Careful Comparison of ACE Inhibitors vs. Diuretics

With the lifelong probability of developing hypertension estimated to be as high as 90%, it is little wonder that each subsequent hypertension treatment trial is met with much media frenzy. The 2002 ALLHAT indication that thiazide-like diuretics were at least as effective as calcium antagonists, ACE inhibitors or alpha-adrenergic blockers in reducing CV events in hypertensive patients made a major impact on physicians and patients alike, casting doubt on the efficacy of new drug classes over old and inexpensive standbys.

Predictably, the ALLHAT conclusions were barely digested when a new and apparently contradictory study appeared in the New England Journal of Medicine. The Second Australian National Blood Pressure Study (ANBP2) examined 6,083 hypertensive subjects aged 65-84 years in a prospective, randomised, open-label trial. The patients were tracked for an average of 4.1 years to determine the benefits of treatment with ACE inhibitors versus diuretics.

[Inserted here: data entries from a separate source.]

open Literature.MathematicalPhysics.QuantumFieldTheory.Balaban1983to89.T3ContinuumYM3Torus
open Literature.MathematicalPhysics.QuantumFieldTheory.Balaban1983to89.T3UnitLawDensityEML (ℰp)
open Literature.MathematicalPhysics.QuantumFieldTheory.Balaban1985CMP102
open Literature.MathematicalPhysics.QuantumFieldTheory.Balaban1985CMP102.Setting
open Summit.QuantumFields.Balaban3D.Proofs.Primitives
open Summit.QuantumFields.Balaban3D.Proofs.TowerAC
open Summit.QuantumFields.Balaban3D.Proofs.StandardAC
open Summit.QuantumFields.Balaban3D.Proofs.InputsAC

variable {F : T3Family} {𝔠 : AlphaConsts F.L (suGroupModel 2).N}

The treatment aim was to achieve a systolic blood pressure reduction of at least 20mmHg and a diastolic blood pressure reduction of at least 10mmHg. Blood pressure was recorded annually, and the primary endpoint was all CV events or death from any cause. While the diuretic group experienced greater blood pressure reduction than the ACE inhibitor group at years one and two, by the end of the study blood pressure had been similarly reduced in both groups, indicating that both treatments were equally effective in minimising BP.

In the diuretic group, 736 CV events or deaths from any cause were observed, versus 695 in the ACE inhibitor group, representing an 11% reduction in the total burden of CV events or death from any cause in the ACE inhibitor group. This result was significant for the male patients only, in which a 17% reduction was noted. A further breakdown of the results revealed a 12% reduction for all first CV events in the ACE inhibitor group compared with the diuretic group. There were no significant differences between treatment arms in rates of fatal CV or non-CV events, with the exception of the rate of fatal strokes which was in fact higher in the ACE inhibitor group.

The results of this trial at first seem to oppose those of ALLHAT, but upon closer examination the two trials are not necessarily comparable. Although the same classes of antihypertensives were used in each, the specific agents differed, rendering a general claim about diuretics versus ACE inhibitors inconclusive. The subjects in the ANBP2 also were comparatively healthy to those in ALLHAT.

It is important to remember that ALLHAT was not the first antihypertensive study, and ANBP2 will surely not be the last. The emergence of subsequent trials will inevitably "prove" the superiority of one class of agents over the others, but the bottom line is that different treatments are appropriate for different patients based on unique needs. A patient's history and response should determine the ideal course of therapy, not the latest piece of news that has snared the media's fancy.


  1. Wing LMH, Reid CM, Ryan P, et al. A comparison of outcomes with angiotensin-converting-enzyme inhibitors and diuretics for hypertension in the elderly. N Engl J Med 2003;348:583-92.